Nur wenn erkennbare Umstände darauf schließen lassen, dass das Vertreten strafbarer Ansichten bzw. das Dulden strafbarer Äußerungen das maßgebende Anliegen der Versammlung ist, kommt ein Totalverbot in Frage. Lässt eine gesicherte Gefahrenprognose diesen Schluss nicht zu, sind nur weniger einschneidende Beschränkungen zulässig (vgl. Dietel/Gintzel/Kniesel, a.a.O. § 5 Rn. 33). Weil bloße Beschränkungen gegenüber dem Verbot geringere Eingriffe sind, darf in Anwendung des Grundsatzes der Erforderlichkeit ein Schluss von der Verbotsermächtigung auf die Ermächtigung zum Erlass verbotsvermeidender aber gleichwohl zwecktauglicher Maßnahmen gezogen werden (vgl. Dietel/Gintzel/Kniesel, a.a.O. § 5 Rn. 43 m.w.N.).“ (VGH Mannheim, Urteil vom 12. Juli 2010 – 1 S 349/10 –, juris 45)

Nach diesen Maßstäben entbehrt die angegriffene Verfügung jeglicher tatsächlichen Grundlage. Wie der Gesamteinsatzleiter dem Anwält*innenKollektiv gegenüber selbst eingeräumt hat, hatte der Anmelder keinerlei Kenntnis über bestehende Betätigungsverbote nicht anwesender Personen. Es sind auch im Verlauf der Versammlung keine strafbaren Äußerungen festgestellt worden, die ihrer Art und Schwere nach als Verbrechen oder von Amts wegen zu verfolgendes Vergehen zu verfolgen wären. Auf solche Feststellungen wurde die Auflösungsverfügung auch gar nicht gestützt.
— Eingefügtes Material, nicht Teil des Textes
import Summits.Ventures.LatticeQCDFlow.Scaling.BooleanStarPoolEstimates

/-!
HONEST FRAMING: exact (Metropolis-corrected) sampling algorithms for lattice gauge theory; figures
of merit are autocorrelation/cost numbers at stated couplings and volumes; no continuum-physics
claim.

# BooleanStarPoolRegime — THE LAST CORNER OF OPEN-MATH ITEM 1 (ii) ON THE HOMOGENEOUS BOOLEAN STAR, CONCRETE HALF (2/2): THE CLOSED-FORM CONDITIONS (Q0), (Q2a),
# (Q2b), (Q2c) OF THE RELATIVE-DRIFT POTENTIAL IN THE MACROSCOPIC-POOL REGIME `μ_0(b̄)·rr·K ≥ μ_0(b)/2` (AND `rr ≤ μ_0(b)` FOR Q0), WITH `ρ = μ_0(b)c/(96(h+2t))`
# (lean-2 GEN-33, ours)

Venture-side (OURS).  Cell `lqcd-flow` (pub-lqcd), unit `pub-lqcd-lean-2-g33`, 2026-08-29.  Chapter T, file 2b, on top of `BooleanStarPoolEstimates` (T2a: the
one-copy chain of S9/S11 on the integers — `q↓(z) = μ_0(b)π_b(z)`, `q↑(z) = μ_0(b̄)π_b̄(z)`, `m = q↑ − q↓`, `π_b(B) = cB/Δ(B)`, `π_b̄(B) = c·rr(K−B)/Δ(B+1)`,
`Δ(B) = h + cB + c·rr(K−B+1)`, `t = cK`).  This file verifies, by real arithmetic on the closed forms of S11, the four quantitative hypotheses that the abstract
budget theorem of T1/T1b (`oneCopyDrift_of_relativeDriftPotential`, `β = 1/6`) asks of the chain:

* **`pool_Q0`** — `rr ≤ μ_0(b)` and `m(B₀+1) < 0` ⇒ `q↑(B₀) ≤ 3q↓(B₀+1)` (`β·q↑(B₀) ≤ q↓(B₀+1)/2`): from `q↑(B₀+1) < q↓(B₀+1)` and `Δ(B₀+2) ≤ 2Δ(B₀+1)` one gets
  `μ̄rr(K−B₀−1) < 2μ(B₀+1)`, and `μ̄rr ≤ rr ≤ μ`.  (The only place where `rr ≤ μ_0(b)` enters; for `rr ≥ μ_0(b)` the defect-count rate of T0 is already of the
  conjectured order.)
* **`pool_Q2a`** — `μ_0(b)+μ_0(b̄) = 1`, `μ_0(b̄)rrK ≥ μ_0(b)/2` ⇒ `g(z) ≥ μ_0(b)c/(12(h+2t)) = 8ρ` for `0 ≤ z ≤ min{K−1, 2μ_0(b̄)rrK/μ_0(b)}`:
  `g ≥ c(ph + rr(t+c))/(Δ(z+1)Δ(z+2))`, `μ_0(b)Δ(z+1) ≤ 4(ph + rr(t+c))` on the pool zone (`μ_0(b)c ≤ 2rr·t`), `Δ(z+2) ≤ 2(h+2t)`.
* **`pool_Q2b`** — beyond `2μ_0(b̄)rrK/μ_0(b)`: `|m(z)| ≥ μ_0(b)cz/(2Δ(z))`, `q↓(z+1) − q↑(z) ≥ |m(z)|`, `Δ(z) ≤ min{Δ(z+1), h+2t}`, hence
  `2ρz·q↓(z+1) ≤ (1/6)|m(z)|(q↓(z+1) − q↑(z))`.
* **`pool_Q2c`** — `2ρK ≤ (1/6)|m(K)|` (`|m(K)| = q↓(K) ≥ μ_0(b)t/(h+2t)`).

So with `β = 1/6`, `Bp = ⌊2μ_0(b̄)rrK/μ_0(b)⌋`, `ρ = μ_0(b)c/(96(h+2t))` all of (Q0), (Q2a–c) hold in the regime `rr ≤ μ_0(b)`, `μ_0(b̄)rrK ≥ μ_0(b)/2`; the assembly
(potential on `ℤ`, McShane, S11 `boolStar_mixingTime_le_of_oneCopyDrift_int`) is T3.  Toy value (work-gen33/numerics/explicit_potential.py; NOTHING CLAIMED): the
inequality itself holds with `κ ≥ 0.75` in these units; `1/96` is what the crude bounds certify.
NOT CLAIMED: anything measured; optimal constants.  Literature grade (cell rule): OWN, elementary; nothing cited as a fact; no new bib keys.
-/

noncomputable section

namespace Summit.Ventures.LatticeQCDFlow.Scaling

/-! ## §2 The regime `rr ≤ μ_0(b)`, `μ_0(b̄)·rr·K ≥ μ_0(b)/2`: (Q0), (Q2a), (Q2b), (Q2c) -/

section Regime

variable {h c t rr μb μb' : ℝ} {K : ℕ} {qd qu m : ℤ → ℝ}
Erst recht waren Äußerungen – ihre Strafbarkeit unterstellt – nicht darauf gerichtet oder geeignet, zu Unfriedlichkeit zu führen – weder in der Versammlung selbst noch über diese hinausgehend. Ein solches Anliegen hat der Veranstalter auch gar nicht verfolgt. Das gesamte Szenario der Orchestrierung polizeilicher Maßnahmen haben dazu auch gar keine Gelegenheit gegeben. Die Versammlungsteilnehmenden hatten eher das Gefühl, sich auf einer Versammlung der Polizei zu befinden als dass sich die Polizei auf einer selbstbestimmt durchgeführten Versammlung befunden hätte

Für die Polizei war vor Ort ersichtlich, dass weder eine strafbare Äußerung vor Ort getätigt wurde, noch der Verlauf der Veranstaltung als Versammlung nicht unter freiem Himmel unfriedlich war. Die Maßnahmen wurden also auf einer bewusst falschen Tatsachengrundlage gestützt, wie Videoaufzeichnungen in den sozialen Medien zeigen.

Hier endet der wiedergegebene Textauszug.